Embedding scaling in LongCat-Flash-Lite enables an expanded Pareto frontier in parameter efficiency beyond the MoE "sweet spot" ($r = P/P_\textrm{act}$), yielding improved performance for a given activation budget. N-gram embeddings furnish richer local contextualization to the model, abetting zero-shot generalization and agentic task completion while containing compute and interconnect demands at inference time.

However, allocating large Pe imposes elevated GPU memory requirements. Hash collisions and embedding initialization require precise management, particularly as vocabularies scale. Deep architectures ($L \gg 40$) may attenuate embedding impact, constraining some scaling benefits.

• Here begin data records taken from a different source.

import Literature.MathematicalPhysics.QuantumFieldTheory.Balaban1983to89.Beta.PlaquetteWeitzenbock

/-!
# `Beta.PlaquetteStencil` — the exact first-order vertex family of the Wilson action at a one-bond background as ONE finite
# stencil matrix: `−½·jet21 = ½·vᵀ (wilsonVertex₁ e z γ (adM Y)) v` for every fluctuation `v`

HONEST FRAMING (cell `pub-balaban`, β sub-cell, analysis prover AN3, generation 11, third node).  Discharging `BetaPertH`
would make Bałaban's ultraviolet stability UNCONDITIONAL — a real constructive-QFT result; it is NOT the continuum limit and NOT
the Clay problem.  This file discharges nothing of the kind: it is FINITE NON-COMMUTATIVE ALGEBRA on a finite periodic lattice in
coordinates, kernel-checked, continuing `Beta.PlaquetteVertex` (the `(2,1)`-jet and its split) and `Beta.PlaquetteWeitzenbock` (the
lattice Weitzenböck identity).  Value = a kernel certificate for the β-function bookkeeping «which term of the ACTUAL plaquette action
produces which table coefficient» (the `(D1-rep)` dictionary of the cell): the first-order vertex family is now a DEFINED finite
matrix, NOT summit progress.

ABSOLUTE RULE.  No internally-minted statement enters as a cited fact.  Every statement below is kernel-proved; the only
literature locus named (T. Bałaban, *Propagators for lattice gauge theories in a background field*, Comm. Math. Phys. **99** (1985)
389–434 [Balaban1985BackgroundPropagators] = cell paper B9, pp. 391–392: the expansion (3.7) of the Wilson action around a background,
its quadratic form (3.10) `⟨A, Δ(U)A⟩` and the bookkeeping (3.12)) is CONTEXT for the reader — which printed object this matrix is the
`B`-linear one-bond germ of — and nothing printed is used as a hypothesis.  The manuscripts under audit are not citable for their
disputed steps and are not cited for any step here.

WHAT IS PROVED.  Setting of `PlaquetteVertex` §3: a real algebra `𝔸` with a tracial linear functional `τ`, colour letters
`t : C → 𝔸`, a finite periodic lattice `Λ` with unit vectors `e : D → Λ`, fluctuation in coordinates `W = field t v`
(`W_k(x) = Σ_a v(x,a,k)·t_a`), background ONE bond letter `B = bondLetter z γ Y`, colour matrix `adM τ t Y` (`(a,b) ↦ τ(Y[t_a,t_b])`).

* §1 DIRECTION BLOCKS AND LOCATED PAIRS.  `dirBlock α β A = A ⊗ e_{αβ}` on `C × D` and `pairIns x y α β A := BubbleTable.elemIns x y
  (dirBlock α β A)` on `Λ × (C × D)`; the one identity everything rests on: `τ(Y·[W_α(x), W_β(y)]) = v ⬝ᵥ (pairIns x y α β (adM Y)) v`
  (`trace_br_field_field`).  `SpinTable.spinMat β γ A = dirBlock β γ A − dirBlock γ β A` (`spinMat_eq_dirBlock_sub`).
* §2 THE ONE-BOND COLLAPSE.  For ANY plaquette-indexed family `G`,
  `Σ_x Σ_{μν} τ((lcurl e (bondLetter z γ Y))_{μν}(x) · G_{μν}(x)) = Σ_μ (τ(Y·G_{μγ}(z−e_μ)) − τ(Y·G_{μγ}(z)) − τ(Y·G_{γμ}(z−e_μ)) + τ(Y·G_{γμ}(z)))`
  (`sum_lcurl_bondLetter_mul`): the curl of a one-bond letter lives on the `2(d−1)`-type family of plaquettes through the bond.
* §3 THE FOUR REMAINING FORMS OF `jet21_weitzenbock` AT A ONE-BOND BACKGROUND, ring level and in coordinates:
  `divGerm = Σ_μ τ(Y·[W_γ(z), W_μ(z+e_γ) − W_μ(z+e_γ−e_μ)]) = v ⬝ᵥ (divVertex e z γ (adM Y)) v`;
  `spinFarDiff = v ⬝ᵥ (spinFarDiffVertex …) v`; `spinDiff = v ⬝ᵥ (spinDiffVertex …) v`; `transportF = v ⬝ᵥ (transportFVertex …) v` —
  each vertex an explicit finite sum of located pairs within two lattice steps of `z` (definitions displayed; `spinLocal` and
  `gradGerm` were typed in `PlaquetteVertex.spinLocal_field_bondLetter` / `PlaquetteWeitzenbock.gradGerm_field_bondLetter`).
* §4 **HEADLINE** (`actionJet21_eq_wilsonVertex₁`).  In the Hessian convention `S₂ = ½·vᵀHv` for `S = Σ_p (1 − Re τU(∂p))`
  (`(2,1)`-jet `= −½·jet21`), for EVERY `v` and tracial `τ`:
  `−½·jet21 ℝ τ e (field t v) (bondLetter z γ Y) = ½ · v ⬝ᵥ (wilsonVertex₁ e z γ (adM τ t Y) *ᵥ v)`,
  `wilsonVertex₁ := SpinTable.vecVertex sTot + 2•divVertex + remVertex₁`, `sTot = −2` (`PlaquetteWeitzenbock`),
  `remVertex₁ := −½•spinDiffVertex + transportFVertex − spinFarDiffVertex` (grading (t) ≥ 2 of `PlaquetteVertex`'s header: every
  term carries a lattice difference of a fluctuation leg).  So the Wilson action's `B`-linear one-bond Hessian vertex IS the matrix
  MODEL VECTOR VERTEX (current ⊗ 1 + sTot·spin, `SpinTable`) + LONGITUDINAL VERTEX + EXPLICIT REMAINDER VERTEX — a finite stencil, defined,
  not estimated.  `_gen`: Bałaban's letters verbatim (`ColourTrace.adMat τ (τ c)`).

NOT PROVED HERE, NOT CLAIMED: any estimate or table value of the remainder vertex (its bubble against `BubbleTable`'s tables is the
successor «log-free remainder» item); the `(2,2)` contact vertex (P22); gauge fixing / the fate of the longitudinal vertex (B9 (3.26));
anything about `BetaPertH`, the continuum limit or the Clay problem.  All declarations are tagged `[folklore]`: finite algebra.
-/

namespace Literature.MathematicalPhysics.QuantumFieldTheory.Balaban1983to89.Beta.PlaquetteStencil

Future directions articulated include: deploying N-gram branches as standalone draft models, instituting early rejection via embedding confidence for speculative decoding, exploring per-layer N-gram embeddings with dynamic allocation, and extending embedding scaling to multi-modal and retrieval-augmented setups.

LongCat-Flash-Lite establishes that large embedding allocations, paired with MoE sparsity and system-level acceleration, yield performance and efficiency competitive with or exceeding specialized MoE and dense models in the 48–80B parameter regime for both language and coding tasks, substantiated by extensive empirical validation (Liu et al., 29 Jan 2026).